• **Extracted records**:
import Summits.NavierStokesRegularity.NavierStokesRegularity.Theorems.CertifiedBlowupCertifiedBlowupAxisymBlowupEnstrophyRate
import Summits.NavierStokesRegularity.NavierStokesRegularity.Theorems.CertifiedBlowupCertifiedBlowupAxisymBlowupLerayRates
import HarnessLib

/-!
# Leray's lower bounds on the lifespan of every witness of the crux `CertifiedBlowupAxisymBlowup`

Theorems file landed `--supports stmt-NavierStokesRegularity-0727`, line `compact-amplification`
(continuation lead c3; registered stub `lifespan_lower_bound_of_isMaximalSmoothSolution`). A witness
of the crux is a viscosity `ν > 0`, a time `T > 0` and a maximal smooth solution `(u, p)` of the
unforced Navier–Stokes system of lifespan `T`, Leray–Hopf on `[0, T]` from its rapidly decaying
axisymmetric datum `u 0`. Leray 1934, §19 (3.8) and §20 (3.12): a regular solution from a datum with
`V = max |u₀|` and `W² = ∫ |∇u₀|²` stays regular at least for a time `≥ A ν V⁻²` and `≥ A ν³ W⁻⁴`.
At the crux: the LIFESPAN of every witness obeys `T ≥ c ν³ / (∫|∇u(0)|²)²` and `T ≥ c ν / ‖u(0)‖²_∞`,
written in `[0, ∞]` as `c ν³ / T ≤ (∫|∇u(0)|²)²` and `c ν / T ≤ ‖u(0)‖²_{L^∞}` — the time-zero cases
of the landed blow-up rates `enstrophy_rate_of_isMaximalSmoothSolution` (wave 2) and
`leray_rates_of_isMaximalSmoothSolution` (wave 1), squared. These are the sanity bounds every
certified axisymmetric blow-up candidate `(ν, T, u₀)` must pass (route CertifiedBlowup), with one
absolute constant `c`.

No new definitions, no named-fact hypotheses, no `sorry`.

## References

* J. Leray, *Sur le mouvement d'un liquide visqueux emplissant l'espace*, Acta Math. 63 (1934),
  §19 (3.8) p. 224 and §20 (3.12) p. 225. [Leray1934]
* J. C. Robinson, J. L. Rodrigo, W. Sadowski, *The Three-Dimensional Navier–Stokes Equations*,
  CUP 2016, Cor. 6.9, Lemma 6.14, Thm. 6.22. [RobinsonRodrigoSadowski2016]
-/

-- the summit and its single problem share the name (D-0017 nested layout)
set_option linter.dupNamespace false

noncomputable section

open MeasureTheory Set Function Filter Topology Metric
open scoped ENNReal NNReal

namespace Summit.NavierStokesRegularity.NavierStokesRegularity.Theorems.CertifiedBlowupAxisymBlowup.CompactAmplification

open Literature.Analysis.FluidPDE

/-- Squaring a rate: if `ofReal (a / √T) ≤ X` with `0 ≤ a` and `0 < T` then `ofReal (a² / T) ≤ X²`.
[folklore] -/
private theorem ofReal_sq_div_le_sq {a T : ℝ} (ha : 0 ≤ a) (hT : 0 < T) {X : ℝ≥0∞}
    (h : ENNReal.ofReal (a / Real.sqrt T) ≤ X) : ENNReal.ofReal (a ^ 2 / T) ≤ X ^ 2 := by
  have h2 : ENNReal.ofReal (a / Real.sqrt T) ^ 2 ≤ X ^ 2 := pow_le_pow_left' h 2
  have e : ENNReal.ofReal (a / Real.sqrt T) ^ 2 = ENNReal.ofReal (a ^ 2 / T) := by
    rw [← ENNReal.ofReal_pow (div_nonneg ha (Real.sqrt_nonneg T)), div_pow, Real.sq_sqrt hT.le]
  rwa [e] at h2

/-- **Leray's lower bounds on the lifespan of every witness** (registered stub of
stmt-NavierStokesRegularity-0727; Leray 1934 §19 (3.8), §20 (3.12)): there is an absolute `c > 0`
such that every maximal Leray–Hopf classical solution `(u, p)` of viscosity `ν > 0` and finite
lifespan `T` from a rapidly decaying axisymmetric datum satisfies `c ν³ / T ≤ (∫ |∇u(0)|²)²`
(Frobenius enstrophy of the datum, in `[0, ∞]`) and `c ν / T ≤ ‖u(0)‖²_{L^∞}`; i.e. the lifespan is
at least `c ν³ / (∫|∇u₀|²)²` and at least `c ν / ‖u₀‖²_∞`. Both are the `t = 0` instances of the
landed blow-up rates (`enstrophy_rate_of_isMaximalSmoothSolution`,
`leray_rates_of_isMaximalSmoothSolution`), squared, with `c = min (c₁², c₂²)`.
[cite: Leray1934, §19 (3.8) p. 224 and §20 (3.12) p. 225] -/
theorem lifespan_lower_bound_of_isMaximalSmoothSolution : ∃ c : ℝ, 0 < c ∧ ∀ {ν T : ℝ} {u : ℝ → EuclideanSpace ℝ (Fin 3) → EuclideanSpace ℝ (Fin 3)} {p : ℝ → EuclideanSpace ℝ (Fin 3) → ℝ}, 0 < ν → 0 < T → IsMaximalSmoothSolution ν 0 u p T → IsLerayHopfOn T ν 0 (u 0) u → HasRapidSpatialDecay (u 0) → IsAxisymmetric (u 0) → ENNReal.ofReal (c * ν ^ 3 / T) ≤ (∫⁻ x, ENNReal.ofReal (frobeniusNormSq (fderiv ℝ (u 0) x))) ^ 2 ∧ ENNReal.ofReal (c * ν / T) ≤ eLpNorm (u 0) ⊤ volume ^ 2 := by
  obtain ⟨c₁, hc₁, h₁⟩ := enstrophy_rate_of_isMaximalSmoothSolution
  obtain ⟨⟨c₂, hc₂, h₂⟩, -⟩ := leray_rates_of_isMaximalSmoothSolution
  refine ⟨min (c₁ ^ 2) (c₂ ^ 2), lt_min (pow_pos hc₁ 2) (pow_pos hc₂ 2),
    fun {ν T u p} hν hT hmax hLH hdec haxi => ⟨?_, ?_⟩⟩
  · -- enstrophy: `ofReal (c₁ ν^{3/2} / √T) ≤ ∫ frob(∇u 0)` at `t = 0`, squared
    have h0 := h₁ hν hT hmax hLH hdec haxi 0 ⟨le_rfl, hT⟩
    rw [sub_zero] at h0
    have hsq := ofReal_sq_div_le_sq (by positivity) hT h0
    refine le_trans (ENNReal.ofReal_le_ofReal ?_) hsq
    have e : (c₁ * ν ^ (3 / 2 : ℝ)) ^ 2 = c₁ ^ 2 * ν ^ 3 := by
      rw [mul_pow, ← Real.rpow_natCast (ν ^ (3 / 2 : ℝ)) 2, ← Real.rpow_mul hν.le]
      norm_num
    rw [e]
    exact div_le_div_of_nonneg_right (mul_le_mul_of_nonneg_right (min_le_left _ _)
      (pow_nonneg hν.le 3)) hT.le
  · -- velocity: `ofReal (c₂ √ν / √T) ≤ ‖u 0‖_∞` at `t = 0`, squared
    have h0 := (h₂ hν hT hmax hLH hdec haxi 0 ⟨le_rfl, hT⟩).1
    rw [sub_zero] at h0
    have hsq := ofReal_sq_div_le_sq (by positivity) hT h0
    refine le_trans (ENNReal.ofReal_le_ofReal ?_) hsq
    have e : (c₂ * Real.sqrt ν) ^ 2 = c₂ ^ 2 * ν := by
      rw [mul_pow, Real.sq_sqrt hν.le]
    rw [e]
    exact div_le_div_of_nonneg_right (mul_le_mul_of_nonneg_right (min_le_right _ _) hν.le) hT.le

end Summit.NavierStokesRegularity.NavierStokesRegularity.Theorems.CertifiedBlowupAxisymBlowup.CompactAmplification

end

• **The task**: Wherever a line in the data above contains the word "time", copy that line.

• **Solution to the exercise**:
of the crux is a viscosity `ν > 0`, a time `T > 0` and a maximal smooth solution `(u, p)` of the
`V = max |u₀|` and `W² = ∫ |∇u₀|²` stays regular at least for a time `≥ A ν V⁻²` and `≥ A ν³ W⁻⁴`.
written in `[0, ∞]` as `c ν³ / T ≤ (∫|∇u(0)|²)²` and `c ν / T ≤ ‖u(0)‖²_{L^∞}` — the time-zero cases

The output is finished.